Exercise data START

import Summits.AtomisticToContinuum.Crystallization.Theses.PhononSlackCertificates

/-!
# Crux `CoerciveTwoShellGap` (stmt-AtomisticToContinuum-13956) — ideator 2, round 1: sketch file

First lemmas of the idea card `gap-placed-handover` (card A) and the supporting sign /
omission facts that survived from a second, DISCARDED lever (`vacuum-split-adhesion`, dropped
before filing: its budget does not close — see the ideator's NOTES.md §Barrier notes B2), all
stated over existing declarations (`IsTwoShellGood`, `fccInt`, `fccSecondShellInt`, `hcpInt`,
`hcpSecondShellInt`, `sqNormInt`, `lennardJones`, `interactionEnergy`,
`PeriodicConfiguration.energyPerParticle`).  What is PROVED here (kernel-checked, no sorry):

* `fcc_cap_contacts` / `hcp_cap_contacts` / `fcc_cap_others` / `hcp_cap_others`: in both two-shell
  patterns every second-shell point has EXACTLY four first-shell points at contact distance `a`
  and all other first-shell points at distance `≥ √3·a` (integer models, `decide`) — the "square
  cap" structure behind the selector of card A;
* `lennardJones_neg`: `V_LJ(r) < 0` for `r ≥ 0.893`;
* `dist_ge_of_good`, `attractive_at_good`: every other particle is at distance `≥ 0.893` from a
  `1/20`-good particle (window `[47/50, 1]`), hence EVERY bond at a good particle is strictly
  attractive — the sign fact used by card A's near side (omission defects remove only
  ATTRACTIVE bonds, so free-surface / void boundary terms have a sign) and by any cut-based glue.

* `good_shell_dichotomy`, `good_gap_empty` (§5): the METRIC clauses of Lemma A — at the scale of
  a goodness witness every other particle within `3a/2` lies in `[0.95a, 1.05a]` or in
  `[1.364a, 1.465a]` (so the selector's gap `(1.12a, 1.28a)` is empty) and any two of them are
  `≥ 0.9a` apart.

What is only STATED (defs of `Prop`s, to be proved by a line): `GoodImpCapRegular` (card A,
lemma A: good ⇒ cap-regular; its counting clauses `12 / 6 / 4 contacts` remain, provable now from
the pattern API + §1), `CapRegularRigidity` (card A, lemma B), `OmissionGap` (the crux restricted
to sub-good configurations = the near field IN VACUUM, card A's recommended first milestone).
-/

noncomputable section

namespace Summit.AtomisticToContinuum.Crystallization.Cruxes.CoerciveTwoShellGap.IdeatorTwo

open Literature.Geometry.DiscreteGeometry Literature.MathematicalPhysics.StatisticalMechanics

/-- Local abbreviation. [folklore] -/
abbrev E3 := EuclideanSpace ℝ (Fin 3)

/-! ## §1  Square caps: the second shell sits over the six square faces (integer models) -/

/-- fcc: each second-shell vector has exactly four first-shell vectors at squared distance `2`
(contact distance `a` after scaling by `1/√2`). [folklore] -/
theorem fcc_cap_contacts :
    ∀ v ∈ fccSecondShellInt, (fccInt.filter fun w => sqNormInt (v - w) = 2).card = 4 := by
  decide

/-- fcc: a first-shell vector not in contact with a second-shell vector is at squared distance
`≥ 6` from it (distance `≥ √3·a`). [folklore] -/
theorem fcc_cap_others :
    ∀ v ∈ fccSecondShellInt, ∀ w ∈ fccInt, sqNormInt (v - w) = 2 ∨ 6 ≤ sqNormInt (v - w) := by
  decide

/-- hcp: each second-shell vector has exactly four first-shell vectors at squared distance `18`
(contact distance `a` after scaling by `1/(3√2)`). [folklore] -/
theorem hcp_cap_contacts :
    ∀ v ∈ hcpSecondShellInt, (hcpInt.filter fun w => sqNormInt (v - w) = 18).card = 4 := by
  decide

/-- hcp: a first-shell vector not in contact with a second-shell vector is at squared distance
`≥ 54` from it (distance `≥ √3·a`). [folklore] -/
theorem hcp_cap_others :
    ∀ v ∈ hcpSecondShellInt, ∀ w ∈ hcpInt, sqNormInt (v - w) = 18 ∨ 54 ≤ sqNormInt (v - w) := by
  decide

/-- fcc: distinct second-shell vectors are at squared distance `≥ 8` (distance `≥ 2a`). [folklore] -/
theorem fcc_second_shell_separated :
    ∀ v ∈ fccSecondShellInt, ∀ w ∈ fccSecondShellInt, v ≠ w → 8 ≤ sqNormInt (v - w) := by
  decide

/-- hcp: distinct second-shell vectors are at squared distance `≥ 48` (distance `≥ √(8/3)·a`).
[folklore] -/
theorem hcp_second_shell_separated :
    ∀ v ∈ hcpSecondShellInt, ∀ w ∈ hcpSecondShellInt, v ≠ w → 48 ≤ sqNormInt (v - w) := by
  decide

/-! ## §2  The selector of card A: cap-regular particles -/

/-- **Cap-regular particle** (the near/far SELECTOR of card `gap-placed-handover`): at some scale
`a ∈ [47/50, 1]` particle `i` has exactly `12` other particles within `1.12·a`, all at distance
`≥ 0.89·a` from `x i` and pairwise `≥ 0.89·a` apart; NO particle in the open gap
`(1.12·a, 1.28·a)`; exactly `6` particles in the second annulus `[1.28·a, 1.5·a]`, each of them a
SQUARE CAP: exactly four of the twelve lie within `1.12·a` of it.  All thresholds sit inside the
pair-distance gaps of the two-shell patterns (`(1.05, √2 − 0.05)·a` and `(1.1, √3 − 0.1)·a`), so
the predicate is decided by coordination topology, not by the metric tolerance `1/20`. [folklore] -/
def IsCapRegular {N : ℕ} (x : Fin N → E3) (i : Fin N) : Prop :=
  ∃ a : ℝ, 47 / 50 ≤ a ∧ a ≤ 1 ∧
    (Finset.univ.filter fun j : Fin N => j ≠ i ∧ dist (x j) (x i) ≤ 28 / 25 * a).card = 12 ∧
    (∀ j : Fin N, j ≠ i → dist (x j) (x i) ≤ 28 / 25 * a → 89 / 100 * a ≤ dist (x j) (x i)) ∧
    (∀ j k : Fin N, j ≠ i → k ≠ i → j ≠ k → dist (x j) (x i) ≤ 28 / 25 * a →
        dist (x k) (x i) ≤ 28 / 25 * a → 89 / 100 * a ≤ dist (x j) (x k)) ∧
    (∀ j : Fin N, j ≠ i → ¬ (28 / 25 * a < dist (x j) (x i) ∧ dist (x j) (x i) < 32 / 25 * a)) ∧
    (Finset.univ.filter fun j : Fin N =>
        j ≠ i ∧ 32 / 25 * a ≤ dist (x j) (x i) ∧ dist (x j) (x i) ≤ 3 / 2 * a).card = 6 ∧
    (∀ j : Fin N, j ≠ i → 32 / 25 * a ≤ dist (x j) (x i) → dist (x j) (x i) ≤ 3 / 2 * a →
        (Finset.univ.filter fun k : Fin N =>
            k ≠ i ∧ dist (x k) (x i) ≤ 28 / 25 * a ∧ dist (x k) (x j) ≤ 28 / 25 * a).card = 4)

/-- **Sub-regular particle**: its environment can be COMPLETED to a cap-regular one by adding
finitely many points (surface atoms, vacancy and void neighbours — "omission" defects); the
points are added as new particles of an enlarged configuration in which `i` keeps its label.
[folklore] -/
def IsSubRegular {N : ℕ} (x : Fin N → E3) (i : Fin N) : Prop :=
  ∃ (m : ℕ) (p : Fin m → E3), IsCapRegular (Fin.append x p) (Fin.castAdd m i)

/-- **Lemma A (card A, provable now):** a `1/20`-good particle on the window `[47/50, 1]` is
cap-regular, at the scale of its goodness witness (pattern first shell in `[0.95a, 1.05a]`,
second shell in `[1.364a, 1.465a]`, nothing else within `3a/2`; caps by `fcc_cap_contacts` /
`hcp_cap_contacts`; separation by the `1`-separation of the patterns). [folklore] -/
def GoodImpCapRegular : Prop :=
  ∀ (N : ℕ) (x : Fin N → E3) (i : Fin N), IsTwoShellGood (1 / 20) (47 / 50) 1 x i → IsCapRegular x i

/-- **Lemma B (card A, the selector's rigidity — to be certified):** if `i` and every particle
within `3/2` of `x i` are cap-regular then `i` is two-shell good at the COARSE tolerance `1/8`
(two-way `a/8`-match of the `3a/2`-neighbourhood; note `1/8 > 3/2 − √2`, so this is used only as
a metric distortion bound, not for the exact-`18` count, which cap-regularity supplies directly),
i.e. a cap-regular-cored particle is a distorted fcc/hcp two-shell, so that everything the far
field is relieved of lies in the elastic regime of the near field.  (Six square caps on a twelve-point near-kissing shell force the
cuboctahedral/anticuboctahedral contact combinatorics; the octet framework is rigid.) [folklore] -/
def CapRegularRigidity : Prop :=
  ∀ (N : ℕ) (x : Fin N → E3) (i : Fin N),
    (∀ j : Fin N, dist (x j) (x i) ≤ 3 / 2 → IsCapRegular x j) → IsTwoShellGood (1 / 8) (47 / 50) 1 x i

Exercise data END

### Exercise brief:
Copy out only the lines of the records above from the one with "each of them a" through the one with "IsCapRegular x i", exactly as they stand, both included.

### Output for this exercise:
`(1.12·a, 1.28·a)`; exactly `6` particles in the second annulus `[1.28·a, 1.5·a]`, each of them a
SQUARE CAP: exactly four of the twelve lie within `1.12·a` of it.  All thresholds sit inside the
pair-distance gaps of the two-shell patterns (`(1.05, √2 − 0.05)·a` and `(1.1, √3 − 0.1)·a`), so
the predicate is decided by coordination topology, not by the metric tolerance `1/20`. [folklore] -/
def IsCapRegular {N : ℕ} (x : Fin N → E3) (i : Fin N) : Prop :=
  ∃ a : ℝ, 47 / 50 ≤ a ∧ a ≤ 1 ∧
    (Finset.univ.filter fun j : Fin N => j ≠ i ∧ dist (x j) (x i) ≤ 28 / 25 * a).card = 12 ∧
    (∀ j : Fin N, j ≠ i → dist (x j) (x i) ≤ 28 / 25 * a → 89 / 100 * a ≤ dist (x j) (x i)) ∧
    (∀ j k : Fin N, j ≠ i → k ≠ i → j ≠ k → dist (x j) (x i) ≤ 28 / 25 * a →
        dist (x k) (x i) ≤ 28 / 25 * a → 89 / 100 * a ≤ dist (x j) (x k)) ∧
    (∀ j : Fin N, j ≠ i → ¬ (28 / 25 * a < dist (x j) (x i) ∧ dist (x j) (x i) < 32 / 25 * a)) ∧
    (Finset.univ.filter fun j : Fin N =>
        j ≠ i ∧ 32 / 25 * a ≤ dist (x j) (x i) ∧ dist (x j) (x i) ≤ 3 / 2 * a).card = 6 ∧
    (∀ j : Fin N, j ≠ i → 32 / 25 * a ≤ dist (x j) (x i) → dist (x j) (x i) ≤ 3 / 2 * a →
        (Finset.univ.filter fun k : Fin N =>
            k ≠ i ∧ dist (x k) (x i) ≤ 28 / 25 * a ∧ dist (x k) (x j) ≤ 28 / 25 * a).card = 4)

/-- **Sub-regular particle**: its environment can be COMPLETED to a cap-regular one by adding
finitely many points (surface atoms, vacancy and void neighbours — "omission" defects); the
points are added as new particles of an enlarged configuration in which `i` keeps its label.
[folklore] -/
def IsSubRegular {N : ℕ} (x : Fin N → E3) (i : Fin N) : Prop :=
  ∃ (m : ℕ) (p : Fin m → E3), IsCapRegular (Fin.append x p) (Fin.castAdd m i)

/-- **Lemma A (card A, provable now):** a `1/20`-good particle on the window `[47/50, 1]` is
cap-regular, at the scale of its goodness witness (pattern first shell in `[0.95a, 1.05a]`,
second shell in `[1.364a, 1.465a]`, nothing else within `3a/2`; caps by `fcc_cap_contacts` /
`hcp_cap_contacts`; separation by the `1`-separation of the patterns). [folklore] -/
def GoodImpCapRegular : Prop :=
  ∀ (N : ℕ) (x : Fin N → E3) (i : Fin N), IsTwoShellGood (1 / 20) (47 / 50) 1 x i → IsCapRegular x i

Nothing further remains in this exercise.